- Opening Delimiter -
/-- **`∫₀¹ T'·T'' = 0`** (periodicity of `T'`). [folklore] -/
theorem intervalIntegral_deriv_mul_deriv_deriv (P : ShearProfile) :
    ∫ t in (0 : ℝ)..1, deriv P t * deriv (deriv P) t = 0 := by
  have hc2 : Continuous (deriv (deriv P)) := P.D.D.contDiff.continuous
  have h := intervalIntegral.integral_mul_deriv_eq_deriv_mul (a := 0) (b := 1)
    (fun t _ => hasDerivAt_deriv P t) (fun t _ => hasDerivAt_deriv P t)
    (hc2.intervalIntegrable 0 1) (hc2.intervalIntegrable 0 1)
  have hper : deriv P 1 = deriv P 0 := by have := P.D.periodic 0; simpa using this
  have hcomm : ∫ t in (0 : ℝ)..1, deriv (deriv P) t * deriv P t = ∫ t in (0 : ℝ)..1, deriv P t * deriv (deriv P) t :=
    intervalIntegral.integral_congr fun t _ => mul_comm _ _
  rw [hper, hcomm] at h
  linarith

/-- **`∫₀¹ g·g'' = −∫₀¹ g'²`** (integration by parts on a period). [folklore] -/
theorem intervalIntegral_mul_deriv_deriv (P : ShearProfile) :
    ∫ t in (0 : ℝ)..1, P t * deriv (deriv P) t = -msq P := by
  have hc1 : Continuous (deriv P) := P.D.contDiff.continuous
  have hc2 : Continuous (deriv (deriv P)) := P.D.D.contDiff.continuous
  have h := intervalIntegral.integral_mul_deriv_eq_deriv_mul (a := 0) (b := 1)
    (fun t _ => ((P.contDiff.differentiable (by simp)) t).hasDerivAt) (fun t _ => hasDerivAt_deriv P t)
    (hc1.intervalIntegrable 0 1) (hc2.intervalIntegrable 0 1)
  have hper : deriv P 1 = deriv P 0 := by have := P.D.periodic 0; simpa using this
  have hper' : P 1 = P 0 := by have := P.periodic 0; simpa using this
  rw [hper, hper'] at h
  rw [h, msq]
  simp only [sub_self, zero_sub, pow_two]

/-! ## 6. Production `cγτ` and enstrophy `(τ(1+γ) + c²γ)/2` -/

/-- The production integrand, unsheared: `F₁(y) = −c g(y₀)T'(y₁)·(g''(y₀)T'(y₁) + (1+g'(y₀)²)T''(y₁))`.
[ours; bookkeeping] -/
def F₁ (y : UnitAddTorus (Fin 2)) : ℝ :=
  (-c * g.onCircle (y 0) * T.D.onCircle (y 1)) *
    (g.D.D.onCircle (y 0) * T.D.onCircle (y 1) + (1 + g.D.onCircle (y 0) ^ 2) * T.D.D.onCircle (y 1))

/-- `F₁` is continuous. [folklore] -/
theorem continuous_F₁ : Continuous (F₁ g T c) := by
  unfold F₁
  have h0 := CellularStretching.continuous_onCircle_coord g 0
  have h1 := CellularStretching.continuous_onCircle_coord T.D 1
  have h2 := CellularStretching.continuous_onCircle_coord g.D.D 0
  have h3 := CellularStretching.continuous_onCircle_coord g.D 0
  have h4 := CellularStretching.continuous_onCircle_coord T.D.D 1
  exact ((continuous_const.mul h0).mul h1).mul ((h2.mul h1).add ((continuous_const.add (h3.pow 2)).mul h4))

/-- The production integrand is `F₁ ∘ Φ ∘ π`. [ours; bookkeeping] -/
theorem inner_convect_laplacian_u_eq (x : UnitAddTorus (Fin 3)) :
    ⟪Torus.convect (u g T c) (u g T c) x, Torus.laplacian (u g T c) x⟫_ℝ = F₁ g T c (Φ g (planarProj x)) := by
  rw [inner_convect_laplacian_u, F₁, Φ_apply_zero]
  rfl

/-- `∫_{T²} F₁ = cγτ`. [ours; elementary] -/
theorem integral_F₁ : ∫ y, F₁ g T c y = c * msq g * msq T := by
  have hsplit : ∀ y : UnitAddTorus (Fin 2), F₁ g T c y =
      (fun b => -c * (g.onCircle b * g.D.D.onCircle b)) (y 0) * (fun b => T.D.onCircle b ^ 2) (y 1) +
      (fun b => -c * (g.onCircle b * (1 + g.D.onCircle b ^ 2))) (y 0) *
        (fun b => T.D.onCircle b * T.D.D.onCircle b) (y 1) := by
    intro y; simp only [F₁]; ring
  have hi1 : Integrable (fun y : UnitAddTorus (Fin 2) => (fun b => -c * (g.onCircle b * g.D.D.onCircle b)) (y 0) *
      (fun b => T.D.onCircle b ^ 2) (y 1)) volume :=
    Continuous.integrable_unitAddTorus ((continuous_const.mul ((CellularStretching.continuous_onCircle_coord g 0).mul
      (CellularStretching.continuous_onCircle_coord g.D.D 0))).mul ((CellularStretching.continuous_onCircle_coord T.D 1).pow 2))
  have hi2 : Integrable (fun y : UnitAddTorus (Fin 2) => (fun b => -c * (g.onCircle b * (1 + g.D.onCircle b ^ 2))) (y 0) *
      (fun b => T.D.onCircle b * T.D.D.onCircle b) (y 1)) volume :=
    Continuous.integrable_unitAddTorus ((continuous_const.mul ((CellularStretching.continuous_onCircle_coord g 0).mul
      (continuous_const.add ((CellularStretching.continuous_onCircle_coord g.D 0).pow 2)))).mul
      ((CellularStretching.continuous_onCircle_coord T.D 1).mul (CellularStretching.continuous_onCircle_coord T.D.D 1)))
  simp_rw [hsplit]
  rw [integral_add hi1 hi2,
    CellularStretching.integral_mul_coord (fun b => -c * (g.onCircle b * g.D.D.onCircle b)) (fun b => T.D.onCircle b ^ 2),
    CellularStretching.integral_mul_coord (fun b => -c * (g.onCircle b * (1 + g.D.onCircle b ^ 2)))
      (fun b => T.D.onCircle b * T.D.D.onCircle b),
    CellularStretching.integral_circle_eq_intervalIntegral, CellularStretching.integral_circle_eq_intervalIntegral, CellularStretching.integral_circle_eq_intervalIntegral, CellularStretching.integral_circle_eq_intervalIntegral]
  simp only [D_onCircle_coe]
  simp only [ShearProfile.coe_D, ShearProfile.onCircle_coe]
  have hTT : ∫ t in (0 : ℝ)..1, deriv T t * deriv (deriv T) t = 0 := intervalIntegral_deriv_mul_deriv_deriv T
  have hgg : ∫ t in (0 : ℝ)..1, -c * (g t * deriv (deriv g) t) = c * msq g := by
    rw [intervalIntegral.integral_const_mul, intervalIntegral_mul_deriv_deriv]; ring
  rw [hgg, hTT, mul_zero, add_zero]
  rfl

/-- **The production of the composition field is `c γ τ`.** [ours] -/
theorem enstrophyProduction_u : enstrophyProduction (u g T c) = c * msq g * msq T := by
  unfold enstrophyProduction
  simp_rw [inner_convect_laplacian_u_eq]
  change ∫ x : UnitAddTorus (Fin 3), (F₁ g T c ∘ shearMap 1 0 g.neg) (planarProj x) = _
  rw [integral_comp_planarProj (((continuous_F₁ g T c).comp (continuous_shearMap 1 0 g.neg)).aestronglyMeasurable)]
  change ∫ y, F₁ g T c (shearMap 1 0 g.neg y) = _
  rw [DEIJ.integral_comp_shearMap' (by decide) g.neg (F₁ g T c), integral_F₁]

/-- The gradient-square integrand, unsheared: `F₂(y) = c²g'(y₀)² + (1+g'(y₀)²)T'(y₁)²`. [ours; bookkeeping] -/
def F₂ (y : UnitAddTorus (Fin 2)) : ℝ := c ^ 2 * g.D.onCircle (y 0) ^ 2 + (1 + g.D.onCircle (y 0) ^ 2) * T.D.onCircle (y 1) ^ 2

/-- `F₂` is continuous. [folklore] -/
theorem continuous_F₂ : Continuous (F₂ g T c) := by
  unfold F₂
  have h3 := CellularStretching.continuous_onCircle_coord g.D 0
  have h1 := CellularStretching.continuous_onCircle_coord T.D 1
  exact (continuous_const.mul (h3.pow 2)).add ((continuous_const.add (h3.pow 2)).mul (h1.pow 2))

/-- `∑ᵢ‖∂ᵢu(x)‖² = F₂(Φ(πx))`. [ours; bookkeeping] -/
theorem sum_norm_sq_partialDeriv_u_eq (x : UnitAddTorus (Fin 3)) :
    ∑ i, ‖Torus.partialDeriv i (u g T c) x‖ ^ 2 = F₂ g T c (Φ g (planarProj x)) := by
  rw [sum_norm_sq_partialDeriv_u, F₂, Φ_apply_zero]
  rfl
- Closing Delimiter -
> [Exercise goal]: Scan the records above for the lines holding "c) x, Torus.laplacian" and "simp only [ShearProfile.coe_D, ShearProfile.onCircle_coe]". Transcribe those two and every line between them word for word, and no others.

> [Answer box]:
    ⟪Torus.convect (u g T c) (u g T c) x, Torus.laplacian (u g T c) x⟫_ℝ = F₁ g T c (Φ g (planarProj x)) := by
  rw [inner_convect_laplacian_u, F₁, Φ_apply_zero]
  rfl

/-- `∫_{T²} F₁ = cγτ`. [ours; elementary] -/
theorem integral_F₁ : ∫ y, F₁ g T c y = c * msq g * msq T := by
  have hsplit : ∀ y : UnitAddTorus (Fin 2), F₁ g T c y =
      (fun b => -c * (g.onCircle b * g.D.D.onCircle b)) (y 0) * (fun b => T.D.onCircle b ^ 2) (y 1) +
      (fun b => -c * (g.onCircle b * (1 + g.D.onCircle b ^ 2))) (y 0) *
        (fun b => T.D.onCircle b * T.D.D.onCircle b) (y 1) := by
    intro y; simp only [F₁]; ring
  have hi1 : Integrable (fun y : UnitAddTorus (Fin 2) => (fun b => -c * (g.onCircle b * g.D.D.onCircle b)) (y 0) *
      (fun b => T.D.onCircle b ^ 2) (y 1)) volume :=
    Continuous.integrable_unitAddTorus ((continuous_const.mul ((CellularStretching.continuous_onCircle_coord g 0).mul
      (CellularStretching.continuous_onCircle_coord g.D.D 0))).mul ((CellularStretching.continuous_onCircle_coord T.D 1).pow 2))
  have hi2 : Integrable (fun y : UnitAddTorus (Fin 2) => (fun b => -c * (g.onCircle b * (1 + g.D.onCircle b ^ 2))) (y 0) *
      (fun b => T.D.onCircle b * T.D.D.onCircle b) (y 1)) volume :=
    Continuous.integrable_unitAddTorus ((continuous_const.mul ((CellularStretching.continuous_onCircle_coord g 0).mul
      (continuous_const.add ((CellularStretching.continuous_onCircle_coord g.D 0).pow 2)))).mul
      ((CellularStretching.continuous_onCircle_coord T.D 1).mul (CellularStretching.continuous_onCircle_coord T.D.D 1)))
  simp_rw [hsplit]
  rw [integral_add hi1 hi2,
    CellularStretching.integral_mul_coord (fun b => -c * (g.onCircle b * g.D.D.onCircle b)) (fun b => T.D.onCircle b ^ 2),
    CellularStretching.integral_mul_coord (fun b => -c * (g.onCircle b * (1 + g.D.onCircle b ^ 2)))
      (fun b => T.D.onCircle b * T.D.D.onCircle b),
    CellularStretching.integral_circle_eq_intervalIntegral, CellularStretching.integral_circle_eq_intervalIntegral, CellularStretching.integral_circle_eq_intervalIntegral, CellularStretching.integral_circle_eq_intervalIntegral]
  simp only [D_onCircle_coe]
  simp only [ShearProfile.coe_D, ShearProfile.onCircle_coe]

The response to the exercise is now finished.